Items from a dataset:
....

import Summits.KontsevichZagierPeriods.KontsevichZagierPeriods.Theses.UnfoldedStokes
import Summits.KontsevichZagierPeriods.KontsevichZagierPeriods.Theorems.UnfoldedStokesCubeKernelStepStubSlabGluing
import Literature.NumberTheory.Transcendental.KZFibredRelations
import Literature.NumberTheory.Transcendental.KZLogCalculusProofs
import Literature.NumberTheory.Transcendental.KZProductIdeal

/-!
# Line `Sketch` (layers) — skeleton for crux `CubeKernelStep` (stmt-KontsevichZagierPeriods-17854)

Lead prover `prover-line-stmt-KontsevichZagierPeriods-17854-0`, 2026-08-17; line picked: `Sketch`
(crux-ideate r1 k1, card `Cruxes/CubeKernelStep/Ideas/relative-injectivity-functional-layer.md`),
reshaped over TREE VOCABULARY ONLY (every stub signature is self-contained: no skeleton-local
definition occurs in it, so each stub can be stated verbatim in a `Theorems/` file).

The crux (route UnfoldedStokes, piece 3/3 of the BC2 split of `StokesGeneration`): for `d ≥ 1`,
IF every closed-cube representation of dimension `≤ d` with integrand continuous on the closed
cube and value `0` is a relation (`K(≤d)`), THEN so is every such representation of dimension
`d + 1`.

DÉVISSAGE over the parameter coordinate `s = z 0` of the `(d+1)`-cube (fibre = `[0,1]^d`):

* `stub_meanRealisation` (K2, the SPORADIC core, GPC-strength, held by the lead; filed by the
  crux-strategist s1 as child 1 `MeanRealisation` of the split of this crux, SPLIT-FILING.md):
  under `K(≤d)`, a continuous `(d+1)`-cube representation of value `0` is congruent modulo
  `KZ.relations` to a continuous one that is FIBRE-NULL (`KZ.sliceValue t' s = 0` for every
  `s ∈ [0,1]`).
* `stub_fibreNullGerm` (K1 in GERM form, the FUNCTIONAL layer; child 2 `FibreNullGerm` of the
  split): under `K(≤d)`, a continuous fibre-null family is a relation on every small rational slab
  `{a < z 0 < b}` around every parameter `s₀ ∈ [0,1]`. Cycle 1: `stub-blocked` on the named fact
  `Literature.NumberTheory.Transcendental.AyoubRel.ayoub_relativeKZ_revisited` (Tate sector only;
  Thm 1.11-type injectivity, semialgebraic→germ transposition, slab spreading all missing).
* slab gluing — LANDED (`Layers.stub_slabGluing`, p146658).

Composition `CubeKernelStep_of_stubs` (real): K2, then K1 at every `s₀`, a Lebesgue number of
the cover of `[0,1]` by the germ windows gives an equipartition all of whose slabs are
relations, then slab gluing; `[t] = ([t] − [t']) + [t']`. (The crux-strategist's `Split.lean`
glue `MeanRealisation → FibreNullGerm → CubeKernelStep` is this composition verbatim: once the
split is executed, `cubeKernelStep_of_layers` lands as `Theorems/UnfoldedStokesCubeKernelStepSplit.lean`
`--workitem <glue item>`.)

RUNG stubs LANDED in cycle 1 (wave 1): `Layers.stub_ratBoxes` (p149158), `stub_separatedRankOne`
(p146588), `stub_derivativeSubLayer` (p149470), `stub_fibreNullPolynomial` (p146596).

RUNG stubs LANDED in cycle 1 (wave 2): `stub_primitiveCompression` (p152107; verbatim the
crux-strategist's rung of `Lines/three_sectors.lean` — the non-fibred mechanism of K2: fibred shear,
TRANSPOSITION, Newton–Leibniz along the parameter), `stub_separatedRankTwoAlgebraic` (p151541;
product sector, rank two, algebraic ratio), `stub_fibreNullFiniteRankIndep` (p151572; K1 in the
finite-rank sector with linearly independent parameter functions).

RUNG stubs LANDED in cycle 1 (wave 3): `stub_derivativeMarginal` (p154339; verbatim the
crux-strategist's rung — a K2 instance: marginals with a continuous `ℚ`-semialgebraic derivative
are realised and removed inside dimension `d+1`), `stub_fibreNullFiniteRank` (p153365; the
crux-strategist's `FibreNullFiniteRank` — K1 in the whole finite-rank sector, by descent of real
linear dependencies among `ℚ`-semialgebraic functions to real-algebraic coefficients + the landed
independent case).

RUNG stubs LANDED in cycle 1 (wave 4): `stub_semialgebraicMarginal` (p154952; K2 ⟺
`MarginalSemialgebraic` modulo `K(≤d)`, with the crux-strategist's proved converse),
`stub_fibreNullOddReflection` (p154894; unconditional: integrands odd under the reflection of one
coordinate are relations — via the tree's `KZ.of_sub_of_mem_relations_of_boxReflection`).

RUNG stub registered for cycle 2 (provable now from the landed rungs; not used by the composition):
* `stub_sqRepMemRelations` — the standing disprover's witness `sqRep = [□², 1/(1+x) − s/(2−sx) −
  s/(1+sx)]` (Negative/StepRule2.lean: NOT generated by rules (1),(3) + dim ≤ 1, nor by fibred
  moves + dim ≤ 1 + the ideal `I₁`) IS a relation of the full calculus, UNCONDITIONALLY (Disproof
  §E3 open handle): `sqFun(s,x) = sqFun(0,x) + s·w(sx)` EXACTLY with `w(u) = −1/(2−u) − 1/(1+u)`,
  so `[sqRep] ≡ [□¹, 1/(1+u)] + [□¹, (1−u) w(u)]` (silent variable; LANDED
  `stub_primitiveCompression`, `k = 0`) `= [□¹, 1/(2−u) − 1/(1+u)]` (rule (1b)), which is ODD under
  `u ↦ 1−u`, hence a relation (LANDED `stub_fibreNullOddReflection`). The one non-fibred move is
  the transposition inside `stub_primitiveCompression`.

Sorries: exactly the three stubs. `CubeKernelStep_of_stubs` concludes the ROUTE DECL by name.
-/

noncomputable section

set_option linter.dupNamespace false

namespace Summit.KontsevichZagierPeriods.KontsevichZagierPeriods.Cruxes.CubeKernelStep.Layers

open MeasureTheory Set Filter Metric
open scoped Topology BigOperators
open Literature.NumberTheory.Transcendental
open Literature.NumberTheory.Transcendental.KZ
open Summit.KontsevichZagierPeriods.KontsevichZagierPeriods.Theses.UnfoldedStokes (CubeKernelStep)

/-! ## Composition stubs -/

/-- STUB K2 (`open problem`, GPC-strength; held by the lead; = child 1 `MeanRealisation` of the
crux-strategist split): **mean realisation.** Under the lower layers `K(≤d)`, a continuous
closed `(d+1)`-cube representation of value `0` is congruent modulo `KZ.relations` to a continuous
closed-cube representation all of whose slice values over the parameter coordinate `z 0` vanish.
Implied by the summit (`t' := 0`). By the standing disprover's ★★/★★★
(`Negative/NotFibred.lean`, `IdealSlices.lean`) every proof moves the parameter coordinate:
`[t] − [t']` has transcendental slice function and is not in `fibredRelations ⊔ closure lowDim`,
even modulo the lower-kernel ideal. First instances (`d = 1`): `ζ(2) = π²/6`
(Beukers–Kolk–Calabi), Legendre's relation, dilogarithm identities; realisable marginals known so
far: parameter derivatives (LANDED `stub_derivativeSubLayer`), marginals with a semialgebraic
derivative (rung `stub_derivativeMarginal` of line three_sectors, after `stub_primitiveCompression`),
transport defects `V_w − V_{(w∘Φ)|JΦ|}` of non-fibred rule-(2) maps. -/
theorem stub_meanRealisation :
    ∀ d : ℕ, 1 ≤ d →
      (∀ (M : ℕ), M ≤ d → ∀ (a : IntegralRep M),
        a.domain = Set.pi Set.univ (fun _ : Fin M => Set.Icc (0:ℝ) 1) →
        ContinuousOn a.integrand a.domain → a.value = 0 → of a ∈ relations) →
      ∀ (t : IntegralRep (d + 1)),
        t.domain = Set.pi Set.univ (fun _ : Fin (d + 1) => Set.Icc (0:ℝ) 1) →
        ContinuousOn t.integrand t.domain → t.value = 0 →
        ∃ t' : IntegralRep (d + 1),
          t'.domain = Set.pi Set.univ (fun _ : Fin (d + 1) => Set.Icc (0:ℝ) 1) ∧
          ContinuousOn t'.integrand t'.domain ∧
          (∀ s ∈ Set.Icc (0:ℝ) 1, sliceValue t' s = 0) ∧
          of t - of t' ∈ relations := by
  sorry

/-- STUB K1 (`open`, functional; germ form; = child 2 `FibreNullGerm` of the crux-strategist
split; cycle 1: `stub-blocked` on `Literature.NumberTheory.Transcendental.AyoubRel.ayoub_relativeKZ_revisited`):
**fibre-null germs are relations.** Under `K(≤d)`, a continuous closed `(d+1)`-cube
representation all of whose slice values over `z 0` vanish is a relation on every small enough
rational slab around every parameter value `s₀ ∈ [0,1]`. Implied by the summit (each slab
restriction has value `0` by Fubini). Model: Ayoub, Tohoku Math. J. 71 (2019) Thm 1.7 / 1.11
(relative injectivity), the absolute kernel elements of fibre dimension `≤ d` being paid for by
`K(≤d)` through the two-sided ideal `KZ.relations`. Landed sectors: polynomial families
(`stub_fibreNullPolynomial`); registered: finite rank with independent parameter functions
(`stub_fibreNullFiniteRankIndep`); next: rational fibres at `d = 1` (leray-devissage
`FibrewiseZeroRationalTwo`: parametric partial fractions, function-field Baker, fibred dlog
homotopies, `baker_holds`). -/
theorem stub_fibreNullGerm :
    ∀ d : ℕ, 1 ≤ d →
      (∀ (M : ℕ), M ≤ d → ∀ (a : IntegralRep M),
        a.domain = Set.pi Set.univ (fun _ : Fin M => Set.Icc (0:ℝ) 1) →
        ContinuousOn a.integrand a.domain → a.value = 0 → of a ∈ relations) →
      ∀ (t : IntegralRep (d + 1)),
        t.domain = Set.pi Set.univ (fun _ : Fin (d + 1) => Set.Icc (0:ℝ) 1) →
        ContinuousOn t.integrand t.domain →
        (∀ s ∈ Set.Icc (0:ℝ) 1, sliceValue t s = 0) →
        ∀ s₀ ∈ Set.Icc (0:ℝ) 1, ∃ ε : ℝ, 0 < ε ∧
          ∀ a b : ℚ, s₀ - ε ≤ (a : ℝ) → (a : ℝ) < b → (b : ℝ) ≤ s₀ + ε →
            of (t.slabRestrict a b) ∈ relations := by
  sorry

/-! ## Rung stub, cycle 2 (special case; not used by the composition) -/

/-- RUNG (provable now, M; unconditional; Disproof §E3): **the disprover's square witness is a
relation of the full calculus.** Every representation on the closed square whose integrand agrees
there with `sqFun (s,x) = 1/(1+x) − s/(2−sx) − s/(1+sx)` (`s = z 0`, `x = z 1`; value `0`,
marginal `log((2−s)/(1+s))`) lies in `KZ.relations`: `sqFun(s,x) = 1/(1+x) + s·w(sx)` with
`w(u) = −1/(2−u) − 1/(1+u)`; the first summand is the lift of `[□¹, 1/(1+u)]`, the second is
compressed by `stub_primitiveCompression` (`k = 0`) to `[□¹, (1−u)·w(u)] = [□¹, −(1−u)/(2−u) −
(1−u)/(1+u)]`; the sum `[□¹, 1/(1+u) − (1−u)/(2−u) − (1−u)/(1+u)] = [□¹, 1/(2−u) − 1/(1+u)]` is odd
under `u ↦ 1 − u` (`stub_fibreNullOddReflection`). In particular
`of CubeKernelStepNegative.sqRep ∈ relations` (corollary, with `sqRep_domain`). -/
theorem stub_sqRepMemRelations :
    ∀ t : IntegralRep 2, t.domain = Set.pi Set.univ (fun _ : Fin 2 => Set.Icc (0:ℝ) 1) →
      Set.EqOn t.integrand
        (fun z => 1 / (1 + z 1) - z 0 / (2 - z 0 * z 1) - z 0 / (1 + z 0 * z 1)) t.domain →
      of t ∈ relations := by
  sorry

/-! ## The composition (real proof) -/

/-- **Lebesgue-number step.** If around every parameter `s₀ ∈ [0,1]` all small rational slabs of a
family are relations, then for some `N ≥ 1` every slab of the rational equipartition of mesh `1/N`
is a relation. -/
theorem exists_equipartition_of_germs {d : ℕ} (t : IntegralRep (d + 1))
    (hgerm : ∀ s₀ ∈ Set.Icc (0:ℝ) 1, ∃ ε : ℝ, 0 < ε ∧
      ∀ a b : ℚ, s₀ - ε ≤ (a : ℝ) → (a : ℝ) < b → (b : ℝ) ≤ s₀ + ε →
        of (t.slabRestrict a b) ∈ relations) :
    ∃ N : ℕ, 0 < N ∧
      ∀ k : ℕ, k < N → of (t.slabRestrict ((k : ℚ) / N) (((k : ℚ) + 1) / N)) ∈ relations := by
  classical
  -- the germ windows, indexed by the points of `[0,1]`
  choose! ε hε hslab using hgerm
  obtain ⟨δ, hδ, hcov⟩ := lebesgue_number_lemma_of_metric (ι := Set.Icc (0:ℝ) 1) isCompact_Icc
    (c := fun i => ball (i : ℝ) (ε i)) (fun _ => isOpen_ball)
    (fun x hx => Set.mem_iUnion.mpr ⟨⟨x, hx⟩, mem_ball_self (hε x hx)⟩)
  -- a mesh `1/N < δ`
  obtain ⟨N, hN⟩ := exists_nat_one_div_lt hδ
  refine ⟨N + 1, Nat.succ_pos N, fun k hk => ?_⟩
  have hNpos : (0:ℝ) < (N + 1 : ℕ) := by exact_mod_cast Nat.succ_pos N
  have hk' : (k : ℝ) ≤ N := by exact_mod_cast Nat.lt_succ_iff.mp hk
  -- the left end `x = k/(N+1)` of the `k`-th slab lies in `[0,1]`
  set x : ℝ := (k : ℝ) / (N + 1 : ℕ) with hx
  have hx0 : 0 ≤ x := div_nonneg (Nat.cast_nonneg k) hNpos.le
  have hx1 : x ≤ 1 := by
    rw [hx, div_le_one hNpos]
    push_cast
    linarith
  obtain ⟨⟨s₀, hs₀⟩, hball⟩ := hcov x ⟨hx0, hx1⟩
  -- both ends of the slab lie in the window of `s₀`
  have hmesh : (1:ℝ) / (N + 1 : ℕ) < δ := by
    simpa using hN
  have hxs : x ∈ ball s₀ (ε s₀) := hball (mem_ball_self hδ)
  have hys : x + 1 / (N + 1 : ℕ) ∈ ball s₀ (ε s₀) := by
    refine hball ?_
    rw [mem_ball, Real.dist_eq, add_sub_cancel_left, abs_of_pos (by positivity)]
    exact hmesh
  rw [mem_ball, Real.dist_eq, abs_lt] at hxs hys
  refine hslab s₀ hs₀ _ _ ?_ ?_ ?_
  · have : (((k : ℚ) / (N + 1 : ℕ) : ℚ) : ℝ) = x := by rw [hx]; push_cast; ring
    rw [this]; linarith [hxs.1]
  · push_cast
    exact div_lt_div_of_pos_right (by linarith) (by exact_mod_cast Nat.succ_pos N)
  · have : ((((k : ℚ) + 1) / (N + 1 : ℕ) : ℚ) : ℝ) = x + 1 / (N + 1 : ℕ) := by
      rw [hx]; push_cast; ring
    rw [this]; linarith [hys.2]

/-- **`CubeKernelStep` from the composition stubs** (K2, K1-germ; slab gluing LANDED). Verbatim
the crux-strategist's split glue `MeanRealisation → FibreNullGerm → CubeKernelStep`. -/
theorem cubeKernelStep_of_layers
    (h2 : ∀ d : ℕ, 1 ≤ d →
      (∀ (M : ℕ), M ≤ d → ∀ (a : IntegralRep M),
        a.domain = Set.pi Set.univ (fun _ : Fin M => Set.Icc (0:ℝ) 1) →
        ContinuousOn a.integrand a.domain → a.value = 0 → of a ∈ relations) →
      ∀ (t : IntegralRep (d + 1)),
        t.domain = Set.pi Set.univ (fun _ : Fin (d + 1) => Set.Icc (0:ℝ) 1) →
        ContinuousOn t.integrand t.domain → t.value = 0 →
        ∃ t' : IntegralRep (d + 1),
          t'.domain = Set.pi Set.univ (fun _ : Fin (d + 1) => Set.Icc (0:ℝ) 1) ∧
          ContinuousOn t'.integrand t'.domain ∧
          (∀ s ∈ Set.Icc (0:ℝ) 1, sliceValue t' s = 0) ∧
          of t - of t' ∈ relations)
    (h1 : ∀ d : ℕ, 1 ≤ d →
      (∀ (M : ℕ), M ≤ d → ∀ (a : IntegralRep M),
        a.domain = Set.pi Set.univ (fun _ : Fin M => Set.Icc (0:ℝ) 1) →
        ContinuousOn a.integrand a.domain → a.value = 0 → of a ∈ relations) →
      ∀ (t : IntegralRep (d + 1)),
        t.domain = Set.pi Set.univ (fun _ : Fin (d + 1) => Set.Icc (0:ℝ) 1) →
        ContinuousOn t.integrand t.domain →
        (∀ s ∈ Set.Icc (0:ℝ) 1, sliceValue t s = 0) →
        ∀ s₀ ∈ Set.Icc (0:ℝ) 1, ∃ ε : ℝ, 0 < ε ∧
          ∀ a b : ℚ, s₀ - ε ≤ (a : ℝ) → (a : ℝ) < b → (b : ℝ) ≤ s₀ + ε →
            of (t.slabRestrict a b) ∈ relations) :
    ∀ d : ℕ, 1 ≤ d →
      (∀ (M : ℕ), M ≤ d → ∀ (t : IntegralRep M),
        t.domain = Set.pi Set.univ (fun _ : Fin M => Set.Icc (0:ℝ) 1) →
        ContinuousOn t.integrand t.domain → t.value = 0 → of t ∈ relations) →
      ∀ (t : IntegralRep (d + 1)),
        t.domain = Set.pi Set.univ (fun _ : Fin (d + 1) => Set.Icc (0:ℝ) 1) →
        ContinuousOn t.integrand t.domain → t.value = 0 → of t ∈ relations := by
  intro d hd hLE t htd htc hval
  -- K2: trade `t` for a fibre-null continuous family `t'`
  obtain ⟨t', ht'd, ht'c, ht'n, htt'⟩ := h2 d hd hLE t htd htc hval
  -- K1 at every parameter, a Lebesgue number, slab gluing (landed)
  obtain ⟨N, hN, hk⟩ := exists_equipartition_of_germs t' (h1 d hd hLE t' ht'd ht'c ht'n)
  have ht' : of t' ∈ relations := stub_slabGluing d t' ht'd N hN hk
  have e : of t = (of t - of t') + of t' := by abel
  rw [e]
  exact relations.add_mem htt' ht'

/-- The registered composition: the crux's ROUTE DECL by name from the composition stubs. -/
theorem CubeKernelStep_of_stubs : CubeKernelStep := by
  intro d hd hLE t htd htc hval
  exact cubeKernelStep_of_layers stub_meanRealisation stub_fibreNullGerm d hd hLE t htd htc hval

end Summit.KontsevichZagierPeriods.KontsevichZagierPeriods.Cruxes.CubeKernelStep.Layers

end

....

Filter the records for the word "hNpos" and show every line that has it.

  have hNpos : (0:ℝ) < (N + 1 : ℕ) := by exact_mod_cast Nat.succ_pos N
  have hx0 : 0 ≤ x := div_nonneg (Nat.cast_nonneg k) hNpos.le
    rw [hx, div_le_one hNpos]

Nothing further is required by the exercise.